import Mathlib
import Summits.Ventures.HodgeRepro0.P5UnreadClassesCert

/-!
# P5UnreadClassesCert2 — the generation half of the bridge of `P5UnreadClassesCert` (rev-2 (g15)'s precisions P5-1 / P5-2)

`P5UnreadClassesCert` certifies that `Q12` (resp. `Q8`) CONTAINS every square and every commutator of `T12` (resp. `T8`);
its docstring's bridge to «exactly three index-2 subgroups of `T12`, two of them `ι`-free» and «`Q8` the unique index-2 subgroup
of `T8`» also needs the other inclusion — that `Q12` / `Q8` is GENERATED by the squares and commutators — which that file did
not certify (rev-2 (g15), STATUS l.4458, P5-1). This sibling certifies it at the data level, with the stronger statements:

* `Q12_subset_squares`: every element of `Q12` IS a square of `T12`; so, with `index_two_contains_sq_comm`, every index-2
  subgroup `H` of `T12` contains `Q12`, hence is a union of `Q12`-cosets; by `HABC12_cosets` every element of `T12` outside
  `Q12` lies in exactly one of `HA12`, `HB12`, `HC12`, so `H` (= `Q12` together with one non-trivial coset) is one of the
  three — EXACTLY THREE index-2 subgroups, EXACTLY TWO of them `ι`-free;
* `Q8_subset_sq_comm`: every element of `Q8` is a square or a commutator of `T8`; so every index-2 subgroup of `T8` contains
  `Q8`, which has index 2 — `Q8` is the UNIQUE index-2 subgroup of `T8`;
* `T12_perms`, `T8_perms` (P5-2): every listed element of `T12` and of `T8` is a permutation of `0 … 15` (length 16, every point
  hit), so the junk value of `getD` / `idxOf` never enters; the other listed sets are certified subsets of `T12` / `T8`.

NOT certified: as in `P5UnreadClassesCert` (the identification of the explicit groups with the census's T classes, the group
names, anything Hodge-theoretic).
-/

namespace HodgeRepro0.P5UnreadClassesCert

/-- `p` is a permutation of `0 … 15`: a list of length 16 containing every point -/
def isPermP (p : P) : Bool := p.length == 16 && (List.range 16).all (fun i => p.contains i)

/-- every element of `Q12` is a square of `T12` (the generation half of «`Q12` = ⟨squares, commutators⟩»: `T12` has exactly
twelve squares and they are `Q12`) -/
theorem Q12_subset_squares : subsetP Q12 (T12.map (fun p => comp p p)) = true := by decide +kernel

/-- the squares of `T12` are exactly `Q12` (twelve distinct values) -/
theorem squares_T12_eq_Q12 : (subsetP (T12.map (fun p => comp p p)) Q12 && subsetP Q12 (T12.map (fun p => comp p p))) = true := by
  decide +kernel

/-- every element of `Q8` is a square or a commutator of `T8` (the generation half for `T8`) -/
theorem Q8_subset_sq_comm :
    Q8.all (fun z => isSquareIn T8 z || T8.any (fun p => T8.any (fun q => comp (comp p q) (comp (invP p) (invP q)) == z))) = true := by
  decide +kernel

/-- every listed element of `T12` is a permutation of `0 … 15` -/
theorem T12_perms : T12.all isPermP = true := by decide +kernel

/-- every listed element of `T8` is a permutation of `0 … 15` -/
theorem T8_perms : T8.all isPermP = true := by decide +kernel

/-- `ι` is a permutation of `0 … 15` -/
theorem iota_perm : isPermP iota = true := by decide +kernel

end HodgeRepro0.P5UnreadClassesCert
========================
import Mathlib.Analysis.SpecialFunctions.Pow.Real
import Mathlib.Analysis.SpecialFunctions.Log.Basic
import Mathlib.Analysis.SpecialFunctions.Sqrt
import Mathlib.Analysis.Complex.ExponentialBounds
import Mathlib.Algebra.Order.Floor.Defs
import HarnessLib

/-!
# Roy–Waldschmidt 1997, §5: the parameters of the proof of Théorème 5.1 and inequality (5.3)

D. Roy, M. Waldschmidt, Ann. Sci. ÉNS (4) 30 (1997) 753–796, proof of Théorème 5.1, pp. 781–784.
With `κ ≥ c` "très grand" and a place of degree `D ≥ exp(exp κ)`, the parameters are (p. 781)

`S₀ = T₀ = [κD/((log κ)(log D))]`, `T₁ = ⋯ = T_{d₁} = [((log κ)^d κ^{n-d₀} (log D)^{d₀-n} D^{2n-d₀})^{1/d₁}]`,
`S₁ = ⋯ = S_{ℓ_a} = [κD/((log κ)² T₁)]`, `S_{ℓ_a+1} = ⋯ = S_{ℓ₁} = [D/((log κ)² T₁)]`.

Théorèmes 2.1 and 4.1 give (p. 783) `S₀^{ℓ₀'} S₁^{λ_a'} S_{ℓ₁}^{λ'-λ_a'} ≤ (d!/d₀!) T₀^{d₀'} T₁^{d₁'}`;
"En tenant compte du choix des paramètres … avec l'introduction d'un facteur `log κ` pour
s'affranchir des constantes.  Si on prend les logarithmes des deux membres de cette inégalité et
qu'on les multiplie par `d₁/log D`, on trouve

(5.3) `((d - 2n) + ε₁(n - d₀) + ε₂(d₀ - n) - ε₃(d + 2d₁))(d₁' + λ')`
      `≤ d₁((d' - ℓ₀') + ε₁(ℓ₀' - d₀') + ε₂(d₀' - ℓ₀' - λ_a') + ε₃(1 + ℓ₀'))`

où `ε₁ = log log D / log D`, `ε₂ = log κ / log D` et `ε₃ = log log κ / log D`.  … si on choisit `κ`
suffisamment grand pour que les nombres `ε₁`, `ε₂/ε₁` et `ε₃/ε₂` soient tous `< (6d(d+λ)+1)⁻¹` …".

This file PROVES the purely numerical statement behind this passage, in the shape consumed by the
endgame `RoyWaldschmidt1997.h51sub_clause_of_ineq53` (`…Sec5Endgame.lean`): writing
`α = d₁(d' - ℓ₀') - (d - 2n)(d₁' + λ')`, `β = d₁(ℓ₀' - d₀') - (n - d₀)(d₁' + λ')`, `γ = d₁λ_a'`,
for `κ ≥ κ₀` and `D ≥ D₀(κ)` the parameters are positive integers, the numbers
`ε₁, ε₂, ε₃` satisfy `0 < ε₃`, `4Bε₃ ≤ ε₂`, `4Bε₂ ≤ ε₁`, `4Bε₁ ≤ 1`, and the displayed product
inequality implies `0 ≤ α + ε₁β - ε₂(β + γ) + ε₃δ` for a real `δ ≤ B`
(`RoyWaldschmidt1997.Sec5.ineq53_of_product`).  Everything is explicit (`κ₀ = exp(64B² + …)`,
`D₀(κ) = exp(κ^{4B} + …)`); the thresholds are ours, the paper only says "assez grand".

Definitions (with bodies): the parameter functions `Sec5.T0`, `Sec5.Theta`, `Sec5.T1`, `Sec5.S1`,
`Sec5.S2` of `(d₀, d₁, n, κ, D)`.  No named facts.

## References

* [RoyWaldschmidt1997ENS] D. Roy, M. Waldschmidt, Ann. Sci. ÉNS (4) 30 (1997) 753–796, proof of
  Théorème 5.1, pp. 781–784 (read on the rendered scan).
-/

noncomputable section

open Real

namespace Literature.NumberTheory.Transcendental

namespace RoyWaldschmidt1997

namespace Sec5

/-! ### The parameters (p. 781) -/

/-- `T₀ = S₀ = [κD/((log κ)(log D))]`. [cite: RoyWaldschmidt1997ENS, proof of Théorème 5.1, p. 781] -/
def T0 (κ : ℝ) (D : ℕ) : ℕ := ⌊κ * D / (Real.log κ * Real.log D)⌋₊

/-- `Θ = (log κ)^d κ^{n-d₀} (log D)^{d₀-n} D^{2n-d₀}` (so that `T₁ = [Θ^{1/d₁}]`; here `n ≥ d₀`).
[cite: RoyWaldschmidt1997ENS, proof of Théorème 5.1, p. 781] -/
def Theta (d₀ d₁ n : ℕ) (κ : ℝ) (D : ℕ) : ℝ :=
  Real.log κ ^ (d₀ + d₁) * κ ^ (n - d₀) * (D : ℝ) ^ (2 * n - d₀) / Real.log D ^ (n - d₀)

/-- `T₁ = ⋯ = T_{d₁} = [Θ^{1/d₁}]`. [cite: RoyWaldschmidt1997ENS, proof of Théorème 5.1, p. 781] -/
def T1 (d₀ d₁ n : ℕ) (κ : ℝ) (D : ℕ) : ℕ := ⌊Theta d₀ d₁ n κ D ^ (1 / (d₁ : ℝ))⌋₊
========================
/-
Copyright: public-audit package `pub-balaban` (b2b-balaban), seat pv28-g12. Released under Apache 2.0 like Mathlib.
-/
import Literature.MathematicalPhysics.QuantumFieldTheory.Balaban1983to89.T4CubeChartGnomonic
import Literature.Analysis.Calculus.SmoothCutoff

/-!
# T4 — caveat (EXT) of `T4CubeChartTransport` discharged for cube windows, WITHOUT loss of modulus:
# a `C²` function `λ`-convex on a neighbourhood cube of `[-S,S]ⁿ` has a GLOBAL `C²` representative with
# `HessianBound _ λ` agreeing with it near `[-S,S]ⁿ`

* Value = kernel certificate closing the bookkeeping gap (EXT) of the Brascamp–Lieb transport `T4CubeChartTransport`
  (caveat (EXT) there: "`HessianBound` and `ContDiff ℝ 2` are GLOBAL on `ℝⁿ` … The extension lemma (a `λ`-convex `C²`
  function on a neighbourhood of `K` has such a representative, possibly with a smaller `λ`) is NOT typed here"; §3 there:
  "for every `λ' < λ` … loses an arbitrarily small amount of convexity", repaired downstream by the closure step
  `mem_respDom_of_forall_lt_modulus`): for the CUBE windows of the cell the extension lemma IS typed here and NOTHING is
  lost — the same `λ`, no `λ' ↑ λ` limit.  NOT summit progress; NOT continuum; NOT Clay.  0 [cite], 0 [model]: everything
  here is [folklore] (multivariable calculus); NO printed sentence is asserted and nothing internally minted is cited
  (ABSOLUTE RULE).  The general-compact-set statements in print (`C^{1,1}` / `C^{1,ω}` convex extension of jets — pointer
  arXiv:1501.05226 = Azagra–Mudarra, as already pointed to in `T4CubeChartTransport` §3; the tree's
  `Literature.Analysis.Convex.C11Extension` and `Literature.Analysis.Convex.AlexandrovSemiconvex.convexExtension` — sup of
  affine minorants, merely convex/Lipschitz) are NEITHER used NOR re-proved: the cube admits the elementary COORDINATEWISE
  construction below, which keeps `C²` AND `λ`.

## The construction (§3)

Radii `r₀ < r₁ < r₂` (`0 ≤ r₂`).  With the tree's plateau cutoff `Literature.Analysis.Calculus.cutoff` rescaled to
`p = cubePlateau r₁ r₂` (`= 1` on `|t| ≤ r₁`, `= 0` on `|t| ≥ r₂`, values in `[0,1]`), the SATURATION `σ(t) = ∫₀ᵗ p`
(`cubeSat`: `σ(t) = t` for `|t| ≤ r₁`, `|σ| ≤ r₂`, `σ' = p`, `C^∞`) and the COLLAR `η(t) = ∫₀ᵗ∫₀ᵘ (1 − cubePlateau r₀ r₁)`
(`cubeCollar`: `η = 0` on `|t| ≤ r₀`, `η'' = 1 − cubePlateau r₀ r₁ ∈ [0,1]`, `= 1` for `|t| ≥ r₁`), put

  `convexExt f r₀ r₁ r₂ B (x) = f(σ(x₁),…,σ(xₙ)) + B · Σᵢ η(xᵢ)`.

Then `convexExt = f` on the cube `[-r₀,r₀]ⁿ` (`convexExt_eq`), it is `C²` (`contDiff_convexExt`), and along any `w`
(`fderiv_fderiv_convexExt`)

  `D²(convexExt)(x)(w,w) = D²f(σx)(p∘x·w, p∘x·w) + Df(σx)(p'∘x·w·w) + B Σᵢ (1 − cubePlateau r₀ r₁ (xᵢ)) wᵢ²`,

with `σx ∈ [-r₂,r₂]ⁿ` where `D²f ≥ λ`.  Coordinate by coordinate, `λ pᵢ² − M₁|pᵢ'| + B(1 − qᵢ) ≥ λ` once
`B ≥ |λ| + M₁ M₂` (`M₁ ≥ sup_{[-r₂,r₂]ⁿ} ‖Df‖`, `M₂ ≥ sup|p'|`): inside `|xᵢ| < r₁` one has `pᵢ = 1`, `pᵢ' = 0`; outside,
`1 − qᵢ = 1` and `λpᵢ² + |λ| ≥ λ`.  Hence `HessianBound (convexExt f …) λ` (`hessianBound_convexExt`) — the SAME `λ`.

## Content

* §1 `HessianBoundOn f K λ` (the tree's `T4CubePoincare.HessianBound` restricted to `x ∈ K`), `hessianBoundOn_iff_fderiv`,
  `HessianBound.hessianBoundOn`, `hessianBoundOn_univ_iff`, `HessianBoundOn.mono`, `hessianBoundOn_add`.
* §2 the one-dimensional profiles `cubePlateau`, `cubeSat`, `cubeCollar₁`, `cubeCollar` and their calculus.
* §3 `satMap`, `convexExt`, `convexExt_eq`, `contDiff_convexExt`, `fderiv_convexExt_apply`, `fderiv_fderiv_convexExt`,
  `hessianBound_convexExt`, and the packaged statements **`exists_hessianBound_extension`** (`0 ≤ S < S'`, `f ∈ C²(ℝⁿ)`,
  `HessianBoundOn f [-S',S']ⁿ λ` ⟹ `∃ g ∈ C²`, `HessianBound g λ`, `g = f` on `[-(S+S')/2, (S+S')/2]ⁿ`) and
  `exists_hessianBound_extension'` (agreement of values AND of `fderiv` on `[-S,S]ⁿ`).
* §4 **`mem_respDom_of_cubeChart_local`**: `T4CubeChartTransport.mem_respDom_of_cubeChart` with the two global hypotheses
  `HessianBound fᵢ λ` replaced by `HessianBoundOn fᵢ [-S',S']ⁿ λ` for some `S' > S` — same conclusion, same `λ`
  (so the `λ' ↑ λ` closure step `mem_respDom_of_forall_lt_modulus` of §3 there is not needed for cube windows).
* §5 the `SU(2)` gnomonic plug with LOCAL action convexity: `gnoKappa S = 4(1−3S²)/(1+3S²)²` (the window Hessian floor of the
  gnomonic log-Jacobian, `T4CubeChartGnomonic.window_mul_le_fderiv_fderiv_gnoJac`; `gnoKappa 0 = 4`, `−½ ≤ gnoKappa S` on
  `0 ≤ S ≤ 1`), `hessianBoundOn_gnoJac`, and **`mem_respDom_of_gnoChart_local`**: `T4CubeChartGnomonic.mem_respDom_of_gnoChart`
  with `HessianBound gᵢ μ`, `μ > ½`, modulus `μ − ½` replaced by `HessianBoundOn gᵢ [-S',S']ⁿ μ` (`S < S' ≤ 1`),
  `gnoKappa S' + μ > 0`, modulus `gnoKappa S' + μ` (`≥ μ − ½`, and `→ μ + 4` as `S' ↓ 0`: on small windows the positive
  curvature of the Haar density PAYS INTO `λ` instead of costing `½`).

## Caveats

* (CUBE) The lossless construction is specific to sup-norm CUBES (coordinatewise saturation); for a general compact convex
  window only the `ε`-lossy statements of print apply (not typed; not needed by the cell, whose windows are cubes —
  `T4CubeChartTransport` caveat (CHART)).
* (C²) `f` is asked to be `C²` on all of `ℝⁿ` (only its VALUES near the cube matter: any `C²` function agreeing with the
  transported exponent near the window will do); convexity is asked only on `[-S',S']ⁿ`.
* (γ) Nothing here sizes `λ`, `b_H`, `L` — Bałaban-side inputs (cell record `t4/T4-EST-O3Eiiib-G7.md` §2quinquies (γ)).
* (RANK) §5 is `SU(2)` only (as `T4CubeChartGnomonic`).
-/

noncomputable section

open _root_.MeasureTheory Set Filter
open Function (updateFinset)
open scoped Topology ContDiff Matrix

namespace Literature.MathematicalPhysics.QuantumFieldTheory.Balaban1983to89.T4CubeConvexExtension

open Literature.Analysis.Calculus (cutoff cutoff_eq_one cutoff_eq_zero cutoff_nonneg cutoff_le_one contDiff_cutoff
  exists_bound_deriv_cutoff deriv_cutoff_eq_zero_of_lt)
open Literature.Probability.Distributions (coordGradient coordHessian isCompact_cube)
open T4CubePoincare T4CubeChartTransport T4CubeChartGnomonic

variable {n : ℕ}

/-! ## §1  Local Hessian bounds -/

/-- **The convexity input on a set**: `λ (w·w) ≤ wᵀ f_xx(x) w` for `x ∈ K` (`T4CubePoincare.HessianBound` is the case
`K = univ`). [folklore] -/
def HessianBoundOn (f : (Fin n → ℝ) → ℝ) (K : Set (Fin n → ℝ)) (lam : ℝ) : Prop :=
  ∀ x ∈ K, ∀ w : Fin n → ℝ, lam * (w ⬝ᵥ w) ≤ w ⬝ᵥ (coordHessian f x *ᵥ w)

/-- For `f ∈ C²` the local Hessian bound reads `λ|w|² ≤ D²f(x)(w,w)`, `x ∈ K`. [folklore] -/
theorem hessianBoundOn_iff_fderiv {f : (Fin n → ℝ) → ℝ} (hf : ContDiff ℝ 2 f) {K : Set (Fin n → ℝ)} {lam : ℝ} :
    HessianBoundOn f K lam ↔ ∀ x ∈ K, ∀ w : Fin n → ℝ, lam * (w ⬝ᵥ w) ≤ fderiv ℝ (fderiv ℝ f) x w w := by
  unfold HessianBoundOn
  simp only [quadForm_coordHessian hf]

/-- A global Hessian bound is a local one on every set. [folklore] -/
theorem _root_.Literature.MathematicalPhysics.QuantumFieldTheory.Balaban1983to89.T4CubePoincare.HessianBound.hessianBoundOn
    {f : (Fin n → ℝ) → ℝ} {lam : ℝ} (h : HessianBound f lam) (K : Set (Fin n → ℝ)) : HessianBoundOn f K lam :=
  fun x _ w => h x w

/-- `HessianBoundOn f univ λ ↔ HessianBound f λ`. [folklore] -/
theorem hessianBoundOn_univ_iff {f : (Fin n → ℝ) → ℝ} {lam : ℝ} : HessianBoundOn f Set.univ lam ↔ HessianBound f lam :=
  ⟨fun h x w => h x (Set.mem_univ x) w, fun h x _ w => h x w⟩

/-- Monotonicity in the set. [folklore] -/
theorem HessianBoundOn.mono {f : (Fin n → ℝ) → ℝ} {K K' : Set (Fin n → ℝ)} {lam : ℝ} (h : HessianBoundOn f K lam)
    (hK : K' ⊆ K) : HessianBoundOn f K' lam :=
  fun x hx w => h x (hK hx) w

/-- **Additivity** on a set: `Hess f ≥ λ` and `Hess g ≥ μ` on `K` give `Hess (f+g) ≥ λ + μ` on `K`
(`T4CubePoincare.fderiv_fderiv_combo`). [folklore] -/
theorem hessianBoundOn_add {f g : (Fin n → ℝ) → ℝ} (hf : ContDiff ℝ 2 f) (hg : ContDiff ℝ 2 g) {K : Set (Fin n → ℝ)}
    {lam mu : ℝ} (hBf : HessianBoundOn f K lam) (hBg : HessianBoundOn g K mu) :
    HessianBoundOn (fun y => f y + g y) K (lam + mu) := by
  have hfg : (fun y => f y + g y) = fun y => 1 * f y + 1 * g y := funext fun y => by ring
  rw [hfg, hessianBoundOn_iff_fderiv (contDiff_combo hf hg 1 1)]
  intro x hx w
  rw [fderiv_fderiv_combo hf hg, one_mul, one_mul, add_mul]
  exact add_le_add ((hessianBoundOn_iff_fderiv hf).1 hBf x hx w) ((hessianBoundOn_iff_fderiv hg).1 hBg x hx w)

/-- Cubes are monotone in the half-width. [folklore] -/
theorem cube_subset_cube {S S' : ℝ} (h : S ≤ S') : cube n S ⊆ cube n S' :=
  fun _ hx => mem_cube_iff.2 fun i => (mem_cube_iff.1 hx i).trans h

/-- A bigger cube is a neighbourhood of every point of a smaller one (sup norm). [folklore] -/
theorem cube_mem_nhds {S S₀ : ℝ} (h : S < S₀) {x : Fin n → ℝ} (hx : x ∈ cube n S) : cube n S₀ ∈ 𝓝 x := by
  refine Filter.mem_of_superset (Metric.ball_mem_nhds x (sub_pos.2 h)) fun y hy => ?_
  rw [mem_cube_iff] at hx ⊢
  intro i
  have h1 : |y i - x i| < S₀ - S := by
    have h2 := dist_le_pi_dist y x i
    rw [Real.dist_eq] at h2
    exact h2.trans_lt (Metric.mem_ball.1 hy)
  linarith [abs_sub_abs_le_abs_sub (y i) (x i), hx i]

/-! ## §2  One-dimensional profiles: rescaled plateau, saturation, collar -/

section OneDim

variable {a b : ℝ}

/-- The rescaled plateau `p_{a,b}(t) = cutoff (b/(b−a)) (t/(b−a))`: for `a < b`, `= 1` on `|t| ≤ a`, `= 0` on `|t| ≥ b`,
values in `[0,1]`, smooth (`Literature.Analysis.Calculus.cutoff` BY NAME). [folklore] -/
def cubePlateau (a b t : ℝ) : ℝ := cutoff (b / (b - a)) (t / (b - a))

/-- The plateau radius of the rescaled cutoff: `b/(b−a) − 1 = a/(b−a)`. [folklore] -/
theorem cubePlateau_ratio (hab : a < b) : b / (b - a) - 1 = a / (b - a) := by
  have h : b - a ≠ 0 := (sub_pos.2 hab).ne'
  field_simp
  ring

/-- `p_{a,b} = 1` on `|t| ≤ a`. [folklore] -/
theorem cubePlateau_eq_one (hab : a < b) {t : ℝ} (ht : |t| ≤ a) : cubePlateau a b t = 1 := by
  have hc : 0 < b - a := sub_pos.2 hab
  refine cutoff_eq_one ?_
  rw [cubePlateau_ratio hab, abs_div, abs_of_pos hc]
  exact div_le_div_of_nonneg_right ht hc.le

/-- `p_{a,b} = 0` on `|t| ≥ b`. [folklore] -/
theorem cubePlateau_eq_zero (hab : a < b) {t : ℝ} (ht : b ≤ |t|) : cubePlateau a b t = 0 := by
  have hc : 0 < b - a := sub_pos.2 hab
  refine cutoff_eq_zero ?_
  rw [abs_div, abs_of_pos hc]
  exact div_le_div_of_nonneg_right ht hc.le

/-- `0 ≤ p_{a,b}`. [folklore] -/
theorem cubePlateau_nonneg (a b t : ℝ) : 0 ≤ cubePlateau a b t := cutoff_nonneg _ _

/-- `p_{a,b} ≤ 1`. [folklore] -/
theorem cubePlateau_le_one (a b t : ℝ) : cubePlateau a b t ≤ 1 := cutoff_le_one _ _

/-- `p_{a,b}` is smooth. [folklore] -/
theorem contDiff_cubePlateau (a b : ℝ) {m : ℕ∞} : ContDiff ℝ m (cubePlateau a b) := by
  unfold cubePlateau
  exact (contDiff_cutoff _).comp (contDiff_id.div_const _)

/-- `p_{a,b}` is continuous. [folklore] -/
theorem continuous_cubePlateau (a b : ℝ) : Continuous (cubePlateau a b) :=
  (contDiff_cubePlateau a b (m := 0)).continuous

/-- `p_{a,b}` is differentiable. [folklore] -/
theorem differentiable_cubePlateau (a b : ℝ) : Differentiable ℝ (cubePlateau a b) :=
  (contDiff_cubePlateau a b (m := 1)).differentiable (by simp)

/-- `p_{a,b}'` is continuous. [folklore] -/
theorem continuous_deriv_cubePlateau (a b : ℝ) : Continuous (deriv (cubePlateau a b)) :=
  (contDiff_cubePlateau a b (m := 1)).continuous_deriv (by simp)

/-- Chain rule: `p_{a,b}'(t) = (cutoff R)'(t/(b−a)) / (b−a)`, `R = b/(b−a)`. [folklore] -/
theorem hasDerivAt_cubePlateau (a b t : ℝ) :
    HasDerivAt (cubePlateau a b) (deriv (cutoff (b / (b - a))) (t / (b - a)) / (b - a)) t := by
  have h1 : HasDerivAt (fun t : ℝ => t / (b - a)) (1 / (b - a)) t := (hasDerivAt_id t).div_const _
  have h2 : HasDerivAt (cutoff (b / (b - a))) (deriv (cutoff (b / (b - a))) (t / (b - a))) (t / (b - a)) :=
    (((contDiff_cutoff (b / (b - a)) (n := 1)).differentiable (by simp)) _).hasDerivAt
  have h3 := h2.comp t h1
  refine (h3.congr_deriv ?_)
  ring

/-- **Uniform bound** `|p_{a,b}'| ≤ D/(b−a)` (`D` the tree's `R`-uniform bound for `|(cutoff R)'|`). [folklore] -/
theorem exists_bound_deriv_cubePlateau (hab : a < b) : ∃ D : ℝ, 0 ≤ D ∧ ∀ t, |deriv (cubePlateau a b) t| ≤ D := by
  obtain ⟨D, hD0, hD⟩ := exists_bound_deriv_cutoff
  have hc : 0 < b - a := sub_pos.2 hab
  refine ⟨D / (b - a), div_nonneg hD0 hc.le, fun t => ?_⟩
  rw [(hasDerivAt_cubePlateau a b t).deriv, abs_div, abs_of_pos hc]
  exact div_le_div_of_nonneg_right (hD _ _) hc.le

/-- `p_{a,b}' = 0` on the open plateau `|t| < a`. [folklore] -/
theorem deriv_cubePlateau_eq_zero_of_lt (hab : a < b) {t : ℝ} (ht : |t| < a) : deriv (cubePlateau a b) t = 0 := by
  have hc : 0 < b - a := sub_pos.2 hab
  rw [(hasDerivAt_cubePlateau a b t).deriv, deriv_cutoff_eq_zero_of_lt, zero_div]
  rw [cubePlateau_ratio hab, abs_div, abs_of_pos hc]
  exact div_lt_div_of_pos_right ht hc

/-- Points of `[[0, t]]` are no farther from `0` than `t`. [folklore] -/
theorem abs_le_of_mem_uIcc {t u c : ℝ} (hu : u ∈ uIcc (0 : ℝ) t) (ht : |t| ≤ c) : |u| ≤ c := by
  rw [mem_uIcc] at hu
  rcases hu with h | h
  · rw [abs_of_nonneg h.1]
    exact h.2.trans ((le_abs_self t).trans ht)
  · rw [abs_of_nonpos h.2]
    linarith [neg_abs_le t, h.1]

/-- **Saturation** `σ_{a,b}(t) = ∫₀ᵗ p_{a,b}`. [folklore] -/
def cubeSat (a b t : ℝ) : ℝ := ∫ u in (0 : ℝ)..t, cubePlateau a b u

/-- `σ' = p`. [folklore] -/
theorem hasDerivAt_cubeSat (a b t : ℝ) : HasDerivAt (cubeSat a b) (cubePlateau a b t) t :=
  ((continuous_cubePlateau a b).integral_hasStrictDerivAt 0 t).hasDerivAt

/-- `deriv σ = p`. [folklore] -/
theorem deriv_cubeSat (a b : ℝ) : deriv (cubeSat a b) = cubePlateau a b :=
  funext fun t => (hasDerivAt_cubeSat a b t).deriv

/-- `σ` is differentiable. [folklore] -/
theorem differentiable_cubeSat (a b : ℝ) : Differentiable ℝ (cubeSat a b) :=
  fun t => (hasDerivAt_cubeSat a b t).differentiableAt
========================
▶ _Exercise instructions_
In the data above, start at the line that has "norm). [folklore] -/", stop after the line that has "linarith [abs_sub_abs_le_abs_sub (y", and print every line in between exactly as it stands.

▶ _Answer box_
/-- A bigger cube is a neighbourhood of every point of a smaller one (sup norm). [folklore] -/
theorem cube_mem_nhds {S S₀ : ℝ} (h : S < S₀) {x : Fin n → ℝ} (hx : x ∈ cube n S) : cube n S₀ ∈ 𝓝 x := by
  refine Filter.mem_of_superset (Metric.ball_mem_nhds x (sub_pos.2 h)) fun y hy => ?_
  rw [mem_cube_iff] at hx ⊢
  intro i
  have h1 : |y i - x i| < S₀ - S := by
    have h2 := dist_le_pi_dist y x i
    rw [Real.dist_eq] at h2
    exact h2.trans_lt (Metric.mem_ball.1 hy)
  linarith [abs_sub_abs_le_abs_sub (y i) (x i), hx i]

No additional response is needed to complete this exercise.